FF compatible for IE attribute contentEditable

D

Dung Ping

The contentEditable is an IE-only attribute. It dosen't work on other
browsers. But it is said FF has a compaitable attribute with a
different name. How can I find out what the name is? Thanks.

Dung Ping
 
T

Toby Inkster

Dung said:
The contentEditable is an IE-only attribute. It dosen't work on other
browsers.

It is proprietry to IE.
But it is said FF has a compaitable attribute with a different name.

Mozilla 1.4+ and other browsers based on that engine (Netscape 7.1,
Firefox, Ephiphany, etc) do have a similar concept, though it's not
completely compatible. You must set the attribute on a whole document:
not just part of it (though that whole document could be loaded via an
iframe); and it must be set via Javascript.

<iframe id="myelement" src="data:Blah%20%3Cb%3Eblah%3C%2Fb%3E"></iframe>
<script type="text/javascript">
var e = document.getElementById("myelement");
e.contentDocument.designMode="on";
</script>

The easy thing to do it to use a library that smoothes over the
incompatibilities. I can recommend using widgEditor, which can be
downloaded free from http://www.themaninblue.com/experiment/widgEditor/

Of course, all these methods are proprietary and should not be relied upon
for a public website. Always provide a fall-back to a more standards
compliant way of editing the text, such as TEXTAREA; or thinking outside
the box, allow the user to download the file, edit it in a tool of their
choice (be that Word, Notepad, Dreamweaver or Emacs) and then send back
the file using a file upload form.

Looking towards the future, the closest thing to a standard method for
rich text editing that we're likely to see would be Web Applications 1.0,
which is being worked on jointly by Apple Computers Inc, the Mozilla
Foundation and Opera Software ASA. It is quite a way off from
implementation though.
 
D

Dung Ping

Thanks for help. I have some questions about the FF sample.
Toby said:
Mozilla 1.4+ and other browsers based on that engine (Netscape 7.1,
Firefox, Ephiphany, etc) do have a similar concept, though it's not
completely compatible. You must set the attribute on a whole document:
not just part of it (though that whole document could be loaded via an
iframe); and it must be set via Javascript.

<iframe id="myelement" src="data:Blah%20%3Cb%3Eblah%3C%2Fb%3E"></iframe>

In above line, is the word 'data' mandatory? What does the
Blah%20%3Cb%3Eblah%3C%2Fb%3E stand for? I know the the percentage
symbol plus a number stands for something, but don't remeber what.

Thanks again.
Dung Ping
 
T

Toby Inkster

Dung said:
In above line, is the word 'data' mandatory? What does the
Blah%20%3Cb%3Eblah%3C%2Fb%3E stand for? I know the the percentage
symbol plus a number stands for something, but don't remeber what.

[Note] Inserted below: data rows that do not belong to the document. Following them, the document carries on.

import Literature.Geometry.Symplectic.LefschetzBaseModelStein
import Literature.Topology.FourManifolds.LefschetzBaseModelOrientation
import HarnessLib

/-!
# The Stein model of the Lefschetz base, with its orientation-preserving identification

Topic `Literature/Geometry/Symplectic`; a proofs-only supplement (no definition, no named fact)
of `LefschetzBaseModelStein.lean`: `exists_steinStructure_model` recombined with
`exists_model_diffeomorph_orient` (`LefschetzBaseModelOrientation.lean`), so that the
page-preserving diffeomorphism `Φ` of `ℂ²` over which `Base g ≅ {Ψ ≤ 1/4}` also has
`det DΦ > 0` everywhere — the form consumed by the orientation clause of
`palf_stein_supportedByBoundaryOpenBook_of_reebModels` (positive boundary frames of
`∂ Base g ⊂ ℂ²` go to frames positive for the complex orientation of the model).

## References

* S. Akbulut, B. Ozbagci, *Lefschetz fibrations on compact Stein surfaces*, Geom. Topol. 5 (2001),
  proof of Thm. 5. [AkbulutOzbagci2001]
* J. Milnor, *Topology from the Differentiable Viewpoint* (1965), §6. [MilnorTDV1965]
-/

noncomputable section

open scoped Manifold ContDiff Topology
open Set Function

namespace Literature.Geometry.Symplectic

open Literature.Topology.FourManifolds Literature.Topology.FourManifolds.LefschetzBase

/-- **The rounded convex model of the base is a Stein domain, identified with `Base g` over an
orientation-preserving page-preserving diffeomorphism of `ℂ²`.**  As
`exists_steinStructure_model`, with the additional clause `∀ z, 0 < det DΦ(z)`.
[cite: AkbulutOzbagci2001, Thm. 5] -/
theorem exists_steinStructure_model_orient (g : ℕ) :
    ∃ δ : ℝ, 0 < δ ∧ ∃ ε : ℝ, 0 < ε ∧
      ∃ (hΨ : IsRegularLevel (𝓡 4) (modelFun g ε (qPert δ)) (1 / 4))
        (_ : CompactSpace (RegularSublevel hΨ))
        (Φ : EuclideanSpace ℝ (Fin 4) ≃ₘ⟮𝓘(ℝ, EuclideanSpace ℝ (Fin 4)),
          𝓘(ℝ, EuclideanSpace ℝ (Fin 4))⟯ EuclideanSpace ℝ (Fin 4))
        (e : Base g ≃ₘ⟮𝓡∂ 4, 𝓡∂ 4⟯ RegularSublevel hΨ)
        (S : SteinStructure (RegularSublevel hΨ)),
        (∀ p, RegularSublevel.incl hΨ (e p) = Φ (RegularSublevel.incl (isRegularLevel_rho g) p)) ∧
        Φ '' (rho g ⁻¹' Iic (1 / 4)) = modelFun g ε (qPert δ) ⁻¹' Iic (1 / 4) ∧
        Φ '' (rho g ⁻¹' {1 / 4}) = modelFun g ε (qPert δ) ⁻¹' {1 / 4} ∧
        (∀ z, ∃ r : ℝ, 0 < r ∧ w g (Φ z) = (r : ℂ) * w g z) ∧
        (∀ z, 0 < LinearMap.det (fderiv ℝ Φ z :
          EuclideanSpace ℝ (Fin 4) →ₗ[ℝ] EuclideanSpace ℝ (Fin 4))) ∧
        (∀ z, rho g z ≤ 1 / 4 → ∀ u : EuclideanSpace ℝ (Fin 4), u ≠ 0 →
          0 < fderiv ℝ (fderiv ℝ (modelFun g ε (qPert δ))) z u u +
            fderiv ℝ (fderiv ℝ (modelFun g ε (qPert δ))) z (stdComplexStructure u)
              (stdComplexStructure u)) ∧
        S.φ = sublevelPhi hΨ ∧ S.J = sublevelJ hΨ stdComplexStructure := by
  obtain ⟨δ₀, hδ₀, Hpsh⟩ := exists_levi_modelFun_pos g
  obtain ⟨ε₀, hε₀, Hid⟩ :=
    exists_model_diffeomorph_orient g (contDiff_qPert δ₀) (qPert_nonneg hδ₀.le)
  set ε := min ε₀ 1 with hεdef
  have hε : 0 < ε := lt_min hε₀ one_pos
  obtain ⟨hΨ, Φ, e, he, hle, heq, hw, hdet⟩ := Hid ε hε.le (min_le_left _ _)
  have hpsh := Hpsh δ₀ hδ₀ le_rfl ε hε (min_le_right _ _)
  haveI : CompactSpace (RegularSublevel hΨ) := isCompact_iff_compactSpace.1
    (isCompact_modelFun_le g hε.le (contDiff_qPert δ₀) (qPert_nonneg hδ₀.le))
  obtain ⟨S, hSφ, hSJ⟩ := exists_steinStructure_sublevel_of_levi_pos hΨ stdComplexStructure
    stdComplexStructure_sq (exists_modelFun_qPert_eq g ε δ₀)
    (fun z hz u hu => hpsh z ((rho_le_modelFun g hε.le (qPert_nonneg hδ₀.le) z).trans hz) u hu)
  exact ⟨δ₀, hδ₀, ε, hε, hΨ, inferInstance, Φ, e, S, he, hle, heq, hw, hdet, hpsh, hSφ, hSJ⟩

end Literature.Geometry.Symplectic

end
/-! ### `99405t1 @ 5` -/

/-- **`99405t1 = [0, 0, 1, -25851927, -51201272813]` lies in class X11a at `5`, in the KERNEL up to `r_an = 0`**: `5 ∥ N`
(`5 ∣ Δ = ±3¹⁴·5·47⁹`, `5 ∤ c₄`: multiplicative, Silverman VII.5.1 (b)); `E[5]` irreducible by the
Frobenius witness `ℓ = 13` (`#Ẽ(𝔽_13) = 9`, `a_13 = 5`, `X² − a_13X + 13` has no root mod `5`;
Mazur 1978 Prop. 6.3 (1)); no (ram) prime (`3` additive; `5 = p`; `47` additive). Displayed: `hr` (`r_an = 0`, Cremona).
[cite: SilvermanAEC2009, VII.5 Prop. 5.1] [cite: Mazur1978, §6 Prop. 6.3 (1) (p. 153)] [cite: Cremona2006, Table 1 (Cremona label 99405t1)] -/
theorem classX11a_c99405t1 (W : WeierstrassCurve ℚ) [W.IsElliptic] [W.IsGloballyMinimal] [Fact (Nat.Prime 5)]
    (hWeq : W = ⟨0, 0, 1, -25851927, -51201272813⟩) (hr : W.analyticRank = 0) : ClassX11a W 5 := by
  haveI : Fact (Nat.Prime 3) := ⟨Nat.prime_three⟩
  haveI : Fact (Nat.Prime 13) := ⟨by norm_num⟩
  haveI : Fact (Nat.Prime 47) := ⟨by norm_num⟩
  have hI : integralModelInt W = ⟨0, 0, 1, -25851927, -51201272813⟩ := by
    subst hWeq; exact integralModelInt_eq_of_map_eq _ (map_mk_int 0 0 1 (-25851927) (-51201272813))
  have hmult : Mult W 5 :=
    hasMultiplicativeReductionAtPrime_of_intModel hI 5 (by decide +kernel) (by decide +kernel)
  have hirr : Irr W 5 := by
    have hc : Nat.card (((⟨0, 0, 1, -25851927, -51201272813⟩ : WeierstrassCurve ℤ).map
        (Int.castRingHom (ZMod 13))).toAffine.Point) = 9 := by
      have h := X11b.natCard_point_eq_countPoints 0 0 1 (-25851927) (-51201272813) 13 (by norm_num)
        (by decide +kernel)
      have h' : countPoints [0, 0, 1, -25851927, -51201272813] 13 = 9 := by decide +kernel
      exact_mod_cast h.trans h'
    exact hasIrreducibleModPGaloisRep_of_intModel_of_noroot (hp := ⟨by norm_num⟩) (hℓ := ⟨by norm_num⟩)
      hI 5 13 (by norm_num) (by decide +kernel) hc (by decide)
  have hnram : ¬ Ram W 5 := not_ram_of_intModel hI 5 [3, 5, 47] [14, 1, 9]
    (by intro q hq; simp only [List.mem_cons, List.mem_nil_iff, or_false] at hq
        rcases hq with rfl | rfl | rfl <;> norm_num) (by decide +kernel)
    (by intro ℓ hℓ; simp only [List.mem_cons, List.mem_nil_iff, or_false] at hℓ
        rcases hℓ with rfl | rfl | rfl
        · exact Or.inr (Or.inl (by decide +kernel))
        · exact Or.inl rfl
        · exact Or.inr (Or.inl (by decide +kernel)))
  exact ⟨hr, by decide, hmult, hirr, hnram⟩

/-- **`99405t1 @ 5`: `BSD(E,5)` with the class atoms in the kernel** — `bsdp5_v99405t1`
(`X11a/VisibilityRecords25.lean`) with `hX` supplied by `classX11a_c99405t1`; image bit in the kernel (très ramifié, `ClassX11a.surj_of_not_dvd`). Displayed binders
left: `hr` (`r_an = 0`), `hq`/`hv` (`#Ш_an = 25`), `θ`/`hθ` (the `5`-congruence), `hrank` (`rank F(ℚ) = 2`).
PER PAIR; nothing booked. [cite: Wuthrich2014, Prop. 21 (p. 400)] [cite: CremonaMazur2000, §3 and Table 1]
[cite: Cremona2006, Table 1 (Cremona label 99405t1)] -/
theorem bsdp5_a99405t1 (hCT : exists_casselsTate_pairing (K := ℚ)) (hW : sha_dvd_analyticSha)
    (hGZK : rank_eq_analyticRank_of_analyticRank_le_one) (hmod : hasEntireLFunction_rat)
    (W : WeierstrassCurve ℚ) [W.IsElliptic] [W.IsGloballyMinimal] [Fact (Nat.Prime 5)]
    (hWeq : W = ⟨0, 0, 1, -25851927, -51201272813⟩) (hr : W.analyticRank = 0)
    {q : ℚ} (hq : shaAn W = (q : ℂ)) (hv : padicValRat 5 q ≤ 2)
    (W' : WeierstrassCurve ℚ) (hW' : W' = ⟨1, -1, 0, 1701, -258395⟩) [W'.IsElliptic]
    (θ : geomTorsion W' ((5 : ℕ) : ℤ) ≃+ geomTorsion W ((5 : ℕ) : ℤ))
    (hθ : ∀ (σ : Field.absoluteGaloisGroup ℚ) (P : geomTorsion W' ((5 : ℕ) : ℤ)),
      θ (σ • P) = σ • θ P)
    (hrank : 2 ≤ W'.mordellWeilRank) : BSDp W 5 := by
  have hX : ClassX11a W 5 := classX11a_c99405t1 W hWeq hr
  exact bsdp5_v99405t1 hCT hW hGZK hmod W hWeq hX hq hv W' hW' θ hθ hrank
end Summit.BirchSwinnertonDyer.Rank1Residual.X11a.VisibilityRecords

end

IFRAME needs a SRC attribute to tell it where to get its contents.

Normally the source attribute will be "http://...something...", but could
also be "ftp://...something..." or "gopher://...something...". Basically
these are different URL-schemes, which indicate to the browser it should
recieve the file in different ways: using Hyper-Text Transfer Protocol,
using File Transfer Protocol, using Gopher, etc.

In this example, I've chosen to use "data:...something...". This tells the
browser it should retrieve the file by continuting to read the URL.